5 Tips for a More Energy-Efficient Home

September 26, 2017

Everybody wants a lower monthly utility bill. But unfortunately, not everyone practices energy-efficiency in their home.

We’d like to see that change. We’ll share some tips that’ll make your home more energy-efficient, so you can start saving money every month.

Tips to save energy in your home:

  1. Upgrade to a programmable thermostat
  2. Open your blinds in winter, close them in summer
  3. Seal your air ducts
  4. Keep your water heater set to the right temperature
  5. Maintain your heating/cooling system

Let’s go into more detail about each of these tips...

#1: Upgrade to a programmable thermostat

EnergyStar estimates that you can save about $180 a year on energy bills by using a programmable thermostat.

That’s because with a programmable thermostat, you can automatically adjust your home’s temperature, making sure it’s not too high or too low, which saves energy and money.

For example, during the summer, you can set your thermostat to raise the temperature 8°–10° while you’re gone for the day. And right before you get home, a programmable thermostat can automatically adjust to your desired temperature so you’re comfortable when you walk in the door.

For more information about programmable thermostats, check out these related articles:

#2: Open your blinds in winter, close them in summer

It may seem like common sense, but leaving your blinds open in the winter and closing them in the summer can reduce your energy bills.

That’s because in the summer, blinds keep out the sun, which can reduce heat gains by 45%. The less heat your home brings in, the less your AC has to work to cool off your home.

And the reverse is true, too: in winter, when you let heat enter your home, your heating system won’t have to work as hard to keep the temperature warm.

Head over to to learn more about blinds and other energy efficient window treatments.

#3: Seal your air ducts

EnergyStar estimates that in most homes, 20–30% of the air that moves through the ductwork is lost to leaks and poorly connected ducts.

That means your heating/cooling system has to work 20–30% harder to keep your house at the right temperature because warm/cool air is escaping through the leaks. And the harder your heating/cooling system works, the higher your energy bills will be.

The best way to prevent this problem is to have a professional inspect your air ducts to make sure there aren’t any leaks or holes. If they find any, they can seal them so air won’t escape from your ductwork any more.

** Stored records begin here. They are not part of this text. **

import Summits.Ventures.PercRepro.Night2FatYGood
import Summits.Ventures.PercRepro.Night2FatXGenericTwelveA

/-!
# night-2: the unloaded targets of the fat case under the DISTANCE-1 HYPOTHESIS

The five «unloaded-target» lemmas of gen 33 — a target missing at most two points of `G`, the targets through a free
point, the targets of a collinear `W ∖ {x}`, the count of the loaded targets through a point of a basis line, the
targets through a point of a basis line and a point off it — under the hypothesis `hD1` of the basis pair `(B, z)`:
«every loaded target above `Q` carries a rank-`2` line `R ⊆ (T ∖ K) ∖ {w₀, x}` with `|R| ≥ 3`, `|R| + 4 = |T ∖ K|` and
`rk (G ∖ T) ≥ 3`» (the distance-1 branch of `loaded_fat_target_dichotomy`), in place of generic off-points.  `hD1`
holds for every pair when every lossy big pair of `G` has a good point (`loaded_fat_target_dist_one_of_good`), and in
the two-planes regime for the pairs without a basis point on the spine.  Each proof is the gen-33 proof with the
dichotomy replaced by `hD1`.  Paper `proofs/NIGHT-2-g34.md` §1.
-/

namespace PercRepro.Shadow

open PercRepro.ThmH PercRepro.PerFlat

variable {α : Type*} [DecidableEq α] {M : Matroid α} [M.Finite] {G : Finset α}

/-- **Under the distance-1 hypothesis a target missing at most two points of `G` is unloaded**: a distance-1 load
needs `rk (G ∖ T) ≥ 3`. -/
theorem dload_eq_zero_of_card_sdiff_le_two_of_D1 {B : Finset α} {z : α} {w₀ x : α}
    (hD1 : ∀ T ∈ tgtSets M 5 G B z, x ∈ T → dload M 5 G (bigP M G) (dshGT2 M 5 G) T ≠ 0 →
      ∃ R ⊆ (T \ coloops M G) \ {w₀, x}, rkN M R = 2 ∧ 3 ≤ R.card ∧ R.card + 4 = (T \ coloops M G).card ∧
        3 ≤ rkN M (G \ T))
    {T : Finset α} (hT : T ∈ tgtSets M 5 G B z) (hxT : x ∈ T) (h2 : (G \ T).card ≤ 2) :
    dload M 5 G (bigP M G) (dshGT2 M 5 G) T = 0 := by
  by_contra hload
  obtain ⟨-, -, -, -, -, hrk⟩ := hD1 T hT hxT hload
  have := rkN_le_card (M := M) (G \ T)
  omega

/-- **A target through `x` and a free point `y` is unloaded when the off-points are generic.** -/
theorem dload_eq_zero_of_free_of_D1 (hG : G ∈ flatsQ M (5 + 1)) (hd : (gr M \ G).card = 2)
    (hk : kColoops M G = 1) (hs : ∀ e ∈ gr M, ∀ f ∈ gr M, e ≠ f → rkN M {e, f} = 2)
   
    {w₀ x : α} {B : Finset α} (hB : B ∈ thinMembers M 5 G) (hnP : ¬ bigP M G B) {z : α} (hz : z ∈ G \ clF M B)
    (hD1 : ∀ T ∈ tgtSets M 5 G B z, x ∈ T → dload M 5 G (bigP M G) (dshGT2 M 5 G) T ≠ 0 →
      ∃ R ⊆ (T \ coloops M G) \ {w₀, x}, rkN M R = 2 ∧ 3 ≤ R.card ∧ R.card + 4 = (T \ coloops M G).card ∧
        3 ≤ rkN M (G \ T)) (hx : x ∉ insert z B) {y : α} (hy : y ∈ G \ insert z B) (hxy : x ≠ y)
    (hfree : ∀ a ∈ (insert z B \ coloops M G).erase w₀, ∀ b ∈ (insert z B \ coloops M G).erase w₀, a ≠ b →
      rkN M {a, b, y} = 3) {T : Finset α} (hT : T ∈ tgtSets M 5 G B z) (hxT : x ∈ T) (hyT : y ∈ T) :
    dload M 5 G (bigP M G) (dshGT2 M 5 G) T = 0 := by
  by_contra hload
  have hTG : T ⊆ G := subset_G_of_mem_shadowAt (mem_tgtSets.1 hT).1
  obtain ⟨R, hR, hR2, hR3, hRc, -⟩ := hD1 T hT hxT hload
  obtain ⟨a, ha, b, hb, hab, hrk⟩ :=
    exists_basis_line_of_dist_one_fat hG hd hk hs hB hnP hz hT hxT hx hR hR2 hRc
  have hyY : y ∈ (T \ insert z B).erase x :=
    Finset.mem_erase.2 ⟨fun h' => hxy h'.symm, Finset.mem_sdiff.2 ⟨hyT, (Finset.mem_sdiff.1 hy).2⟩⟩
  have hsub : ({a, b, y} : Finset α) ⊆ insert a (insert b ((T \ insert z B).erase x)) := by
    intro e he
    rw [Finset.mem_insert, Finset.mem_insert, Finset.mem_singleton] at he
    rw [Finset.mem_insert, Finset.mem_insert]
    rcases he with rfl | rfl | rfl
    · exact Or.inl rfl
    · exact Or.inr (Or.inl rfl)
    · exact Or.inr (Or.inr hyY)
  have h1 := rkN_mono (M := M) hsub
  rw [hrk, hfree a ha b hb hab] at h1
  omega

/-- **With `W ∖ {x}` of rank `≤ 2` and generic off-points nothing above `Q ∪ {x}` is loaded.** -/
theorem dload_eq_zero_of_collinear_of_D1
   
   
    {w₀ x : α} {B : Finset α} {z : α}
    (hD1 : ∀ T ∈ tgtSets M 5 G B z, x ∈ T → dload M 5 G (bigP M G) (dshGT2 M 5 G) T ≠ 0 →
      ∃ R ⊆ (T \ coloops M G) \ {w₀, x}, rkN M R = 2 ∧ 3 ≤ R.card ∧ R.card + 4 = (T \ coloops M G).card ∧
        3 ≤ rkN M (G \ T)) (hcol : rkN M ((G \ insert z B).erase x) ≤ 2) {T : Finset α}
    (hT : T ∈ tgtSets M 5 G B z) (hxT : x ∈ T) :
    dload M 5 G (bigP M G) (dshGT2 M 5 G) T = 0 := by
  by_contra hload
  have hTG : T ⊆ G := subset_G_of_mem_shadowAt (mem_tgtSets.1 hT).1
  have hQT : insert z B ⊆ T := (mem_tgtSets.1 hT).2.1
  obtain ⟨R, hR, hR2, hR3, -, hrk⟩ := hD1 T hT hxT hload
  have hsub : G \ T ⊆ (G \ insert z B).erase x := by
    intro e he
    rw [Finset.mem_sdiff] at he
    exact Finset.mem_erase.2 ⟨fun h' => he.2 (h' ▸ hxT), Finset.mem_sdiff.2 ⟨he.1, fun h' => he.2 (hQT h')⟩⟩
  have := rkN_mono (M := M) hsub
  omega

open scoped Classical in
/-- **The loaded targets through `x` and a point `y₁` of the basis line `ℓ_ab` at level `j` number at most
`C(t₁ − 1, j − 2)`**, `t₁` the number of points of `W ∖ {x}` on `ℓ_ab`, when the off-points are generic: every
such load is at distance one with its `Y ⊆ ℓ_ab`. -/
theorem card_loaded_targets_through_le_of_D1 (hG : G ∈ flatsQ M (5 + 1)) (hd : (gr M \ G).card = 2)
    (hk : kColoops M G = 1) (hs : ∀ e ∈ gr M, ∀ f ∈ gr M, e ≠ f → rkN M {e, f} = 2)
    (hl : ∀ e ∈ gr M, M.Indep {e}) {w₀ x : α}
    {B : Finset α} (hB : B ∈ thinMembers M 5 G) (hnP : ¬ bigP M G B) {z : α} (hz : z ∈ G \ clF M B)
    (hD1 : ∀ T ∈ tgtSets M 5 G B z, x ∈ T → dload M 5 G (bigP M G) (dshGT2 M 5 G) T ≠ 0 →
      ∃ R ⊆ (T \ coloops M G) \ {w₀, x}, rkN M R = 2 ∧ 3 ≤ R.card ∧ R.card + 4 = (T \ coloops M G).card ∧
        3 ≤ rkN M (G \ T)) (hx : x ∉ insert z B) {y₁ : α} (hy₁ : y₁ ∈ (G \ insert z B).erase x) {a b : α}
    (ha : a ∈ (insert z B \ coloops M G).erase w₀) (hb : b ∈ (insert z B \ coloops M G).erase w₀) (hab : a ≠ b)
    (hline : rkN M {a, b, y₁} ≤ 2) (j : ℕ) : ((tgtSets M 5 G B z).filter (fun T => ({x, y₁} : Finset α) ⊆ T ∧ (T \ insert z B).card = j ∧
      dload M 5 G (bigP M G) (dshGT2 M 5 G) T ≠ 0)).card ≤
      ((((G \ insert z B).erase x).filter (fun y => rkN M (insert y {a, b}) ≤ 2)).erase y₁).card.choose (j - 2) := by
  have hy₁x : y₁ ≠ x := (Finset.mem_erase.1 hy₁).1
  have hy₁G : y₁ ∈ G \ insert z B := Finset.mem_of_mem_erase hy₁
  set L := ((G \ insert z B).erase x).filter (fun y => rkN M (insert y {a, b}) ≤ 2) with hL
  rw [← Finset.card_powersetCard]
  apply Finset.card_le_card_of_injOn (fun T => (T \ insert z B) \ {x, y₁})
  · intro T hT
    rw [Finset.mem_coe, Finset.mem_filter] at hT
    obtain ⟨hTt, hXT, hTj, hload⟩ := hT
    have hTG : T ⊆ G := subset_G_of_mem_shadowAt (mem_tgtSets.1 hTt).1
    have hxT : x ∈ T := hXT (Finset.mem_insert_self _ _)
    have hy₁T : y₁ ∈ T := hXT (Finset.mem_insert_of_mem (Finset.mem_singleton_self _))
    -- the load is at distance one and its `Y` lies on a basis line through `y₁`, which is `ℓ_ab`
    obtain ⟨R, hR, hR2, hR3, hRc, -⟩ := hD1 T hTt hxT hload
    obtain ⟨a', ha', b', hb', hab', hrk⟩ :=
      exists_basis_line_of_dist_one_fat hG hd hk hs hB hnP hz hTt hxT hx hR hR2 hRc
    have hy₁Y : y₁ ∈ (T \ insert z B).erase x :=
      Finset.mem_erase.2 ⟨hy₁x, Finset.mem_sdiff.2 ⟨hy₁T, (Finset.mem_sdiff.1 hy₁G).2⟩⟩
    have hsub₁ : ({a', b', y₁} : Finset α) ⊆ insert a' (insert b' ((T \ insert z B).erase x)) := by
      intro e he
      rw [Finset.mem_insert, Finset.mem_insert, Finset.mem_singleton] at he
      rw [Finset.mem_insert, Finset.mem_insert]
      rcases he with rfl | rfl | rfl
      · exact Or.inl rfl
      · exact Or.inr (Or.inl rfl)
      · exact Or.inr (Or.inr hy₁Y)
    have hrk₁ : rkN M {a', b', y₁} ≤ 2 := by
      have := rkN_mono (M := M) hsub₁
      rw [hrk] at this
      exact this
    have hsame : ({a, b} : Finset α) = {a', b'} := by
      by_contra hne
      exact not_on_two_basis_lines hG hd hk hs hl hB hnP hz (Finset.mem_of_mem_erase ha)
        (Finset.mem_of_mem_erase hb) (Finset.mem_of_mem_erase ha') (Finset.mem_of_mem_erase hb') hab hab' hne
        hy₁G hline hrk₁
    rw [Finset.mem_coe, Finset.mem_powersetCard]
    constructor
    · intro e he
      rw [Finset.mem_sdiff, Finset.mem_insert, Finset.mem_singleton, not_or] at he
      obtain ⟨heTQ, hex, hey₁⟩ := he
      refine Finset.mem_erase.2 ⟨hey₁, ?_⟩
      rw [hL, Finset.mem_filter]
      refine ⟨Finset.mem_erase.2 ⟨hex, Finset.sdiff_subset_sdiff hTG (Finset.Subset.refl _) heTQ⟩, ?_⟩
      have hsub₂ : insert e {a, b} ⊆ insert a' (insert b' ((T \ insert z B).erase x)) := by
        intro u hu
        rw [Finset.mem_insert] at hu
        rcases hu with rfl | hu
        · exact Finset.mem_insert_of_mem (Finset.mem_insert_of_mem (Finset.mem_erase.2 ⟨hex, heTQ⟩))
        · rw [hsame, Finset.mem_insert, Finset.mem_singleton] at hu
          rw [Finset.mem_insert, Finset.mem_insert]
          rcases hu with rfl | rfl
          · exact Or.inl rfl
          · exact Or.inr (Or.inl rfl)
      have := rkN_mono (M := M) hsub₂
      rw [hrk] at this
      exact this
    · have hXsub : ({x, y₁} : Finset α) ⊆ T \ insert z B := by
        intro e he
        rw [Finset.mem_insert, Finset.mem_singleton] at he
        rcases he with rfl | rfl
        · exact Finset.mem_sdiff.2 ⟨hxT, hx⟩
        · exact Finset.mem_sdiff.2 ⟨hy₁T, (Finset.mem_sdiff.1 hy₁G).2⟩
      rw [Finset.card_sdiff_of_subset hXsub, hTj, Finset.card_pair hy₁x.symm]
  · intro T₁ hT₁ T₂ hT₂ heq
    rw [Finset.mem_coe, Finset.mem_filter] at hT₁ hT₂
    have key : ∀ T ∈ tgtSets M 5 G B z, ({x, y₁} : Finset α) ⊆ T →
        T = insert z B ∪ ({x, y₁} ∪ ((T \ insert z B) \ {x, y₁})) := by
      intro T hT hXT
      have hQT : insert z B ⊆ T := (mem_tgtSets.1 hT).2.1
      ext e
      simp only [Finset.mem_union, Finset.mem_sdiff]
      constructor
      · intro heT
        by_cases heQ : e ∈ insert z B
        · exact Or.inl heQ
        · by_cases heX : e ∈ ({x, y₁} : Finset α)
          · exact Or.inr (Or.inl heX)
          · exact Or.inr (Or.inr ⟨⟨heT, heQ⟩, heX⟩)
      · rintro (heQ | heX | ⟨⟨heT, -⟩, -⟩)
        · exact hQT heQ
        · exact hXT heX
        · exact heT
    rw [key T₁ hT₁.1 hT₁.2.1, key T₂ hT₂.1 hT₂.2.1]
    simp only at heq
    rw [heq]

/-- **A target through `x` and two points on different basis lines (or one off every basis line) is unloaded**
with generic off-points: a distance-1 load has its `Y` inside one basis line. -/
theorem dload_eq_zero_of_two_lines_of_D1 (hG : G ∈ flatsQ M (5 + 1)) (hd : (gr M \ G).card = 2)
    (hk : kColoops M G = 1) (hs : ∀ e ∈ gr M, ∀ f ∈ gr M, e ≠ f → rkN M {e, f} = 2)
    (hl : ∀ e ∈ gr M, M.Indep {e}) {w₀ x : α}
    {B : Finset α} (hB : B ∈ thinMembers M 5 G) (hnP : ¬ bigP M G B) {z : α} (hz : z ∈ G \ clF M B)
    (hD1 : ∀ T ∈ tgtSets M 5 G B z, x ∈ T → dload M 5 G (bigP M G) (dshGT2 M 5 G) T ≠ 0 →
      ∃ R ⊆ (T \ coloops M G) \ {w₀, x}, rkN M R = 2 ∧ 3 ≤ R.card ∧ R.card + 4 = (T \ coloops M G).card ∧
        3 ≤ rkN M (G \ T)) (hx : x ∉ insert z B) {y₁ y₂ : α} (hy₁ : y₁ ∈ (G \ insert z B).erase x) (hy₂ : y₂ ∈ (G \ insert z B).erase x)
    {a b : α} (ha : a ∈ (insert z B \ coloops M G).erase w₀) (hb : b ∈ (insert z B \ coloops M G).erase w₀)
    (hab : a ≠ b) (hline : rkN M {a, b, y₁} ≤ 2) (hoff : ¬ rkN M (insert y₂ {a, b}) ≤ 2)
    {T : Finset α} (hT : T ∈ tgtSets M 5 G B z) (hxT : x ∈ T) (hy₁T : y₁ ∈ T) (hy₂T : y₂ ∈ T) :
    dload M 5 G (bigP M G) (dshGT2 M 5 G) T = 0 := by
  by_contra hload
  have hTG : T ⊆ G := subset_G_of_mem_shadowAt (mem_tgtSets.1 hT).1
  obtain ⟨R, hR, hR2, hR3, hRc, -⟩ := hD1 T hT hxT hload
  obtain ⟨a', ha', b', hb', hab', hrk⟩ :=
    exists_basis_line_of_dist_one_fat hG hd hk hs hB hnP hz hT hxT hx hR hR2 hRc
  have hy₁Y : y₁ ∈ (T \ insert z B).erase x :=
    Finset.mem_erase.2 ⟨(Finset.mem_erase.1 hy₁).1,
      Finset.mem_sdiff.2 ⟨hy₁T, (Finset.mem_sdiff.1 (Finset.mem_of_mem_erase hy₁)).2⟩⟩
  have hy₂Y : y₂ ∈ (T \ insert z B).erase x :=
    Finset.mem_erase.2 ⟨(Finset.mem_erase.1 hy₂).1,
      Finset.mem_sdiff.2 ⟨hy₂T, (Finset.mem_sdiff.1 (Finset.mem_of_mem_erase hy₂)).2⟩⟩
  have hsub₁ : ({a', b', y₁} : Finset α) ⊆ insert a' (insert b' ((T \ insert z B).erase x)) := by
    intro e he
    rw [Finset.mem_insert, Finset.mem_insert, Finset.mem_singleton] at he
    rw [Finset.mem_insert, Finset.mem_insert]
    rcases he with rfl | rfl | rfl
    · exact Or.inl rfl
    · exact Or.inr (Or.inl rfl)
    · exact Or.inr (Or.inr hy₁Y)
  have hrk₁ : rkN M {a', b', y₁} ≤ 2 := by
    have := rkN_mono (M := M) hsub₁
    rw [hrk] at this
    exact this
  have hsame : ({a, b} : Finset α) = {a', b'} := by
    by_contra hne
    exact not_on_two_basis_lines hG hd hk hs hl hB hnP hz (Finset.mem_of_mem_erase ha)
      (Finset.mem_of_mem_erase hb) (Finset.mem_of_mem_erase ha') (Finset.mem_of_mem_erase hb') hab hab' hne
      (Finset.mem_of_mem_erase hy₁) hline hrk₁
  apply hoff
  have hsub₂ : insert y₂ {a, b} ⊆ insert a' (insert b' ((T \ insert z B).erase x)) := by
    intro u hu
    rw [Finset.mem_insert] at hu
    rcases hu with rfl | hu
    · exact Finset.mem_insert_of_mem (Finset.mem_insert_of_mem hy₂Y)
    · rw [hsame, Finset.mem_insert, Finset.mem_singleton] at hu
      rw [Finset.mem_insert, Finset.mem_insert]
      rcases hu with rfl | rfl
      · exact Or.inl rfl
      · exact Or.inr (Or.inl rfl)
  have := rkN_mono (M := M) hsub₂
  rw [hrk] at this
  exact this

end PercRepro.Shadow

For more information, read our related articles about duct sealing:

#4: Keep your water heater set to the right temperature

Most water heaters should be set no higher than 120 degrees Fahrenheit. And for every 10 degrees you lower the temperature below 120, you’ll see a 3–5% reduction in energy costs.

Unfortunately, most water heater thermostats don’t show what temperature they’re set to—they only say “hot” or “warm.”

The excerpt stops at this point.